= George Thorn-Drury =

English barrister and literary scholar (1860–1931)

George Thorn-Drury KC (1860–1931) was an English barrister and literary scholar.

== Life ==
Thorn-Drury was born in 1860, the eldest son of George John Drury of Canterbury, an ironfounder. In 1879 he matriculated at Worcester College, Oxford, later becoming an Honorary Fellow of the college.

Having been admitted as a student to the Inner Temple in 1880, Thorn-Drury was called to the Bar in 1885. He was appointed KC in 1913 and elected Master of the Bench of the Inner Temple in 1921. Thorn-Drury held the office of Recorder of Dover from 1920 until his death.

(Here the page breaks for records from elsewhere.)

import Summits.BirchSwinnertonDyer.BirchSwinnertonDyer.Theorems.AdditiveBranchIMCGordTwoRankZeroDesc3DoorOfLower
import Summits.BirchSwinnertonDyer.BirchSwinnertonDyer.Theorems.KatoDescentPotSupersingularWildLowerDesc3RecordsX4deep02
import Summits.BirchSwinnertonDyer.BirchSwinnertonDyer.Theorems.KatoDescentPotSupersingularWildLowerDesc3RecordsX4deep03
import Summits.BirchSwinnertonDyer.Rank1Residual.GaloisImage.FrobeniusOrderWitness
import Summits.BirchSwinnertonDyer.Rank1Residual.Supersingular.CountPointsFast
import Summits.BirchSwinnertonDyer.Rank1Residual.X11b.KrausMinimalityGeneralTwo
import Summits.BirchSwinnertonDyer.Rank1Residual.Additive.X4ThreeResCertKernel
import Literature.NumberTheory.EllipticCurves.IsogenyIdProofs
import HarnessLib

/-!
# Route `AdditiveBranchIMC` (rung K1), crux `GordTwoRankZeroOffCaseOne` (item 19357, odd child 19245 ∋ `p = 3`) — DEEP RECORDS part 3 of 3 (classes `440775g1`, `446904j1`, `496584bv1`): wild X4 rank-`0`
# classes with `#Ш_an = 81` closed PER CLASS: bsd-potss K9's second-`3`-descent LOWER records `K9Desc3.lower3_deep_<label>` ∘ the X4♯(3) UPPER half
# (cell `bsd-addord`, seat `bsd-addord-k1-c2` gen 8; classes 98280o 105408k 280962ce 328320de 386019q 402624cj 413559be 422253b 440775g 446904j 496584bv)

HONEST FRAMING: nothing here proves BSD or the crux (OPEN at class level); THEOREMS ONLY (no definition, no named fact, no `sorry`); per pair /
per class; NOT a class theorem; nothing booked (booking is referee A's on the planner's offer). These are bsd-potss's «ONLY per-pair-open classes of
the K9 intrinsic census» (k9-desc3 g0, 2026-08-26T18:36Z): wild at `3` (`27 ∣ N`), `ρ̄_{E,3}` onto, `r_an = 0`, single-member, `#Ш_an = 81`. Their
LOWER half `ord₃ #Ш_an ≤ ord₃ #Ш` (`81 ∣ #Ш`) is the K9 kernel record `K9Desc3.lower3_deep_<label>`
(`Theorems/KatoDescentPotSupersingularWildLowerDesc3RecordsX4deep01–03`, seat bsd-potss-k9-desc3; displayed inputs: a DEEP WITNESS `x, y ∈ Ш(E)`,
`ord x = 9`, `3y = 0`, `y ∉ ℤx` — EVIDENCE = their cc-eng-4 B-1 second `3`-descent (Creutz 2014 Thm. 7.2) runs kit j257505 / j257911 / j257912 /
j258132 / j258551, NONEMPTY(witness) on two engines with XVERIFY:PASS, quoted in their docstrings — plus Cassels–Tate `hCT`, Cassels `hCassels`, GZK,
modularity). The UPPER half `ord₃ #Ш ≤ ord₃ #Ш_an` is Kato 2004 Thm. 14.5 (3) in the Manin-free SHARP reading A161′ on the potentially good branch
(all 11 are wild ⟹ `ord₃ j ≥ 0`): team n1011's `X4RankZero.missingUpperBoundAt_three_of_cert_maninFree_noL20` on the 10 classes with `3 ∤ ∏ c_ℓ`,
and this seat's `missingUpperBoundAt_three_of_x4Cert_tamLocal` (p529837; Kodaira IV* with `c₃ = 3 = ∏ c_ℓ`) on `422253b`. IN THE KERNEL per record:
`Δ ≠ 0` and global minimality of the Cremona model (Kraus, support of `Δ` listed), `ρ̄_{E,3}` ONTO (Frobenius witnesses `ℓ₁` = irreducible
characteristic polynomial mod `3`, `ℓ₂ ≡ 1`, `a_{ℓ₂} ≡ 2 (mod 3)`, `9 ∤ #Ẽ(𝔽_{ℓ₂})`; point counts by `decide +kernel`), `Addv W 3`, and the `3`-adic
image certificate = a `j`-WITNESS `q ≠ 3` with `ord_q j = 3·v_q(c₄) − v_q(Δ) < 0`, `3 ∤ ord_q j` from divisibility certificates on the integral model
(`jWitness_three_of_intModel`, file `…Desc3DoorOfLower`). DISPLAYED binders: the register facts {hKato = A161′, hDel, hGZK, hmod, hmodD, hKatoω, hCT, hCassels},
Cremona's `r_an = 0` and `#Ш_an = s` with `ord₃ s ≤ 4` (`hr`, `hs`, `hv`; value quoted per record), K9's deep witness (`hx`, `h3y`, `hy`), and the
Tamagawa datum (`htam : 3 ∤ ∏ c_ℓ`, resp. `ord₃ ∏ c_ℓ = v₃(c₃)` for `422253b`; Cremona `allbsd` ∏c ∥ Tate's algorithm, quoted per record).
References: [Kato2004Asterisque] Thm. 14.5 (3) (p. 236), Thm. 17.4 (3) (p. 273); [Delbourgo1998] Prop. 4 (p. 144); [Creutz2014] Thm. 7.2;
[Wuthrich2014] Lemma 20 (p. 399); [Serre1972] §2; [SilvermanAEC2009] Thm. X.4.14, VII.1 Rem. 1.1; [Kraus1989]; [MilneADT2006] Thm. I.7.3;
[Miller2011LMS] Def. 1.1; [Cremona2006] Table 1.
-/

set_option autoImplicit false

noncomputable section

open scoped Classical

open WeierstrassCurve Literature.NumberTheory.EllipticCurves
  Literature.NumberTheory.EllipticCurves.Rank1Residual
  Literature.NumberTheory.EllipticCurves.Rank1Residual.Typed
  Literature.NumberTheory.EllipticCurves.Rank1Residual.X11RankOneCertificates
  Literature.NumberTheory.EllipticCurves.ModularForms
  Literature.NumberTheory.GaloisRepresentations
  Summit.BirchSwinnertonDyer.BirchSwinnertonDyer.Rank1Residual.IntModel
  Summit.BirchSwinnertonDyer.Rank1Residual.X11b
  Summit.BirchSwinnertonDyer.Rank1Residual.GaloisImage
  Summit.BirchSwinnertonDyer.Rank1Residual.Supersingular

set_option linter.dupNamespace false

namespace Summit.BirchSwinnertonDyer.BirchSwinnertonDyer.Theorems.AdditiveBranchIMCGordTwoRankZeroDesc3

open Summit.BirchSwinnertonDyer.Rank1Residual
open Summit.BirchSwinnertonDyer.Rank1Residual.Additive
open Summit.BirchSwinnertonDyer.BirchSwinnertonDyer.Theorems

/-! ### `440775g1` (class `440775g`, single member; `N = 440775 = 3³·5²·653`; Cremona: `r_an = 0`, `#Ш_an = 81`, `#tors = 1`, `∏ c_ℓ = 2`; Kodaira at `3`: IV*, `c₃ = 1`, `f₃ = 3`) -/

/-- `[0, 0, 1, -3121875, -2123149219]` (Cremona's minimal model of `440775g1`) is an elliptic curve: `Δ ≠ 0` (support `[[3, 3, 9], [5, 2, 10], [653, 1, 2]]` as `(q, v_q N, v_q Δ)`). [cite: Cremona2006, Table 1] -/
theorem isElliptic_w440775g1 : (⟨0, 0, 1, -3121875, -2123149219⟩ : WeierstrassCurve ℚ).IsElliptic :=
  X11b.isElliptic_of_discOf_ne_zero 0 0 1 (-3121875) (-2123149219) (by decide +kernel)

/-- `[0, 0, 1, -3121875, -2123149219]` (`440775g1`) is globally minimal: support of `Δ` = `[[3, 3, 9], [5, 2, 10], [653, 1, 2]]` as `(q, v_q N, v_q Δ)`, Kraus prime by prime (kernel). [cite: SilvermanAEC2009, VII.1 Remark 1.1] [cite: Kraus1989, Prop. 1 and Prop. 2] -/
theorem isGloballyMinimal_w440775g1 : (⟨0, 0, 1, -3121875, -2123149219⟩ : WeierstrassCurve ℚ).IsGloballyMinimal :=
  X11b.isGloballyMinimal_of_krausCriterion_support 0 0 1 (-3121875) (-2123149219)
    [(3, 3, 9), (5, 2, 10), (653, 1, 2)]
    (by intro t ht; simp only [List.mem_cons, List.not_mem_nil, or_false] at ht; rcases ht with rfl | rfl | rfl <;> norm_num)
    (by decide +kernel) (by decide +kernel)

/-- **`ρ̄_{E,3}` ONTO for `E = 440775g1`** (kernel): irreducible by `ℓ₁ = 7` (`#Ẽ(𝔽_{7}) = 8`, `X² − 0X + ℓ₁` has no root mod 3); order-3 element by
`ℓ₂ = 31` (`#Ẽ(𝔽_{31}) = 33`, `ℓ₂ ≡ 1`, `a = -1 ≡ 2 (mod 3)`, `9 ∤ #Ẽ`) — `hasSurjectiveModNGaloisRep_of_intModel_of_irr_of_order`. [cite: Serre1972, §2.4 Prop. 15, §2.8 Prop. 19] -/
theorem surj_w440775g1_3 : (⟨0, 0, 1, -3121875, -2123149219⟩ : WeierstrassCurve ℚ).HasSurjectiveModNGaloisRep 3 := by
  haveI := isElliptic_w440775g1
  haveI := isGloballyMinimal_w440775g1
  haveI : Fact (Nat.Prime 7) := ⟨by norm_num⟩
  haveI : Fact (Nat.Prime 31) := ⟨by norm_num⟩
  have hI : integralModelInt (⟨0, 0, 1, -3121875, -2123149219⟩ : WeierstrassCurve ℚ) = (⟨0, 0, 1, -3121875, -2123149219⟩ : WeierstrassCurve ℤ) :=
    integralModelInt_eq_of_map_eq _ (map_mk_int 0 0 1 (-3121875) (-2123149219))
  have hc₁ : Nat.card ((((⟨0, 0, 1, -3121875, -2123149219⟩ : WeierstrassCurve ℤ)).map (Int.castRingHom (ZMod 7))).toAffine.Point) = 8 := by
    have h := natCard_point_eq_countPoints 0 0 1 (-3121875) (-2123149219) 7 (by norm_num) (by decide +kernel)
    have h' : countPoints [0, 0, 1, -3121875, -2123149219] 7 = 8 := countPoints_eq_of_fast (by decide +kernel)
    exact_mod_cast h.trans h'
  have hc₂ : Nat.card ((((⟨0, 0, 1, -3121875, -2123149219⟩ : WeierstrassCurve ℤ)).map (Int.castRingHom (ZMod 31))).toAffine.Point) = 33 := by
    have h := natCard_point_eq_countPoints 0 0 1 (-3121875) (-2123149219) 31 (by norm_num) (by decide +kernel)
    have h' : countPoints [0, 0, 1, -3121875, -2123149219] 31 = 33 := countPoints_eq_of_fast (by decide +kernel)
    exact_mod_cast h.trans h'
  exact hasSurjectiveModNGaloisRep_of_intModel_of_irr_of_order hI 3 7 31 (by norm_num) (by norm_num) (by decide +kernel)
    (by decide +kernel) hc₁ hc₂ (by decide) (by decide) (by decide) (by decide)

/-- **`BSD(E,3)` for the DEEP class `E = 440775g1`** (`#Ш_an = 81`): LOWER half = bsd-potss K9's second-descent record `K9Desc3.lower3_deep_440775g1` (deep witness
`x, y ∈ Ш(E)`, `ord x = 9`, `3y = 0`, `y ∉ ℤx` ⟹ `81 ∣ #Ш`; evidence quoted THERE: cc-eng-4 B-1 second `3`-descent, two engines, XVERIFY:PASS) with `W₀ := W`;
UPPER half = team n1011's `X4RankZero.missingUpperBoundAt_three_of_cert_maninFree_noL20` (Kato 14.5 (3), A161′) — `ρ̄_{E,3}` onto, `Addv W 3`, irreducibility and the `j`-witness
`q = 653` (`v_q(c₄) = 0`, `v_q(Δ) = 2`, `ord_q j = -2`) IN THE KERNEL; displayed: register facts, `hr`/`hs`/`hv` (`#Ш_an = 81`, `ord₃ = 4`), K9's deep witness
`hx`/`h3y`/`hy`, `htam : 3 ∤ ∏ c_ℓ` (DATA: Cremona `∏ c_ℓ = 2`). Per class (single member); nothing booked. [cite: Kato2004Asterisque, Thm. 14.5 (3) (p. 236), Thm. 17.4 (3) (p. 273)] [cite: Delbourgo1998, Prop. 4 (p. 144)] [cite: Creutz2014, Thm. 7.2] [cite: SilvermanAEC2009, Thm. X.4.14 and VII.1 Remark 1.1] [cite: Miller2011LMS, §1 and Def. 1.1] -/
theorem bsdp3_deep_440775g1
    (hKato : Kato2004.rankZero_padicValNat_sha_le_sub_localTamagawa_of_additive_potGood_of_imageContainsSL2_maninFree)
    (hDel : Delbourgo1998.prop4_rankZero_pow_dvd_constantCoeff)
    (hGZK : rank_eq_analyticRank_of_analyticRank_le_one) (hmod : hasEntireLFunction_rat)
    (hmodD : nonempty_modularParametrizationData)
    (hKatoω : Wuthrich2014.kato_minusEigenCharIdeal_dvd_cyclotomicThree_of_surjective)
    (hCT : exists_casselsTate_pairing (K := ℚ)) (hCassels : bsdRHS_eq_of_isIsogenous)
    {W : WeierstrassCurve ℚ} [W.IsElliptic] [W.IsGloballyMinimal] (hWeq : W = ⟨0, 0, 1, -3121875, -2123149219⟩)
    (hr : W.analyticRank = 0) {s : ℚ} (hs : shaAn W = (s : ℂ)) (hv : padicValRat 3 s ≤ 4)
    {x y : W.sha} (hx : addOrderOf x = 3 ^ 2) (h3y : 3 • y = 0) (hy : y ∉ AddSubgroup.zmultiples x)
    (htam : ¬ 3 ∣ W.tamagawaProduct) :
    BSDp W 3 := by
  haveI : Fact (Nat.Prime 3) := ⟨Nat.prime_three⟩
  haveI : Fact (Nat.Prime 653) := ⟨by norm_num⟩
  have hsurj : Surj W 3 := by rw [hWeq]; exact surj_w440775g1_3
  have hIW : integralModelInt W = (⟨0, 0, 1, -3121875, -2123149219⟩ : WeierstrassCurve ℤ) :=
    integralModelInt_eq_of_map_eq _ (by rw [hWeq]; ext <;> simp [WeierstrassCurve.map])
  have hadd : Addv W 3 := Additive.addv_of_intModel hIW 3 (by decide +kernel) (by decide +kernel)
  have hX : ClassX4 W 3 := ⟨by norm_num, hadd, hasIrreducibleModPGaloisRep_of_hasSurjectiveModNGaloisRep W 3 hsurj⟩
  have hcert : padicValRat 3 W.j < 0 ∨
      (∃ q : ℕ, q.Prime ∧ q ≠ 3 ∧ padicValRat q W.j < 0 ∧ ¬ (3 : ℤ) ∣ padicValRat q W.j) ∨
        W.HasSurjectiveModNGaloisRep 9 :=
    Or.inr (Or.inl (jWitness_three_of_intModel hIW 653 (by norm_num) 0 2 (by decide +kernel) (by decide +kernel)
      (by decide +kernel) (by decide +kernel) (by norm_num) (by norm_num)))
  have hlow : MissingLowerBoundAt W 3 :=
    K9Desc3.lower3_deep_440775g1 hCT hCassels hGZK hmod W hWeq hr hs hv hx h3y hy W (WeierstrassCurve.isIsogenous_self W)
  exact bsdp_of_missingPPartAt W 3 hGZK (by rw [hr]; exact zero_le_one)
    (missingPPartAt_of_lower_of_upper W 3 hlow
      (X4RankZero.missingUpperBoundAt_three_of_cert_maninFree_noL20 W hKato hDel hGZK hmod hmodD hKatoω hr hX hsurj hcert htam))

== Literary scholarship ==
A scholar in the literature of the Caroline and Restoration periods and a specialist in minor Restoration poets, Thorn-Drury produced authoritative editions of the works of Edmund Waller (in 1893) and Thomas Randolph (in 1929) and collated several anthologies of miscellaneous verse. Under the initials 'G. T. D.' he penned entries for the Dictionary of National Biography on writers such as James Mab, Thomas Meriton, Katherine Philips, John Quarles, Thomas Mayne Reid and Henry Reynolds.

== Collections ==
Over many years of study Thorn-Drury built up a significant library of 17th- and early 18th-century literature, which after his death was auctioned at Sotheby's between 1931 and 1932.

In 1931 the Bodleian Library purchased around 70 volumes from Thorn-Drury's library, mostly late-17th-century English poetical texts as well as reference works. All of these are heavily annotated by Thorn-Drury himself, and many are grangerised and indexed. Additional material, including notes, transcripts and miscellaneous papers, were acquired in 1947 and 1952. Altogether the Bodleian's collection represents the unpublished portion of Thorn-Drury's life work and preserves a significant quantity of bibliographical information on the poetical writers of the Restoration and of earlier and slightly later periods.

Songbooks from Thorn-Drury's library were bought by Walter Harding; these in turn arrived at the Bodleian in 1975 within Harding's vast bequest to the library on his death in 1973.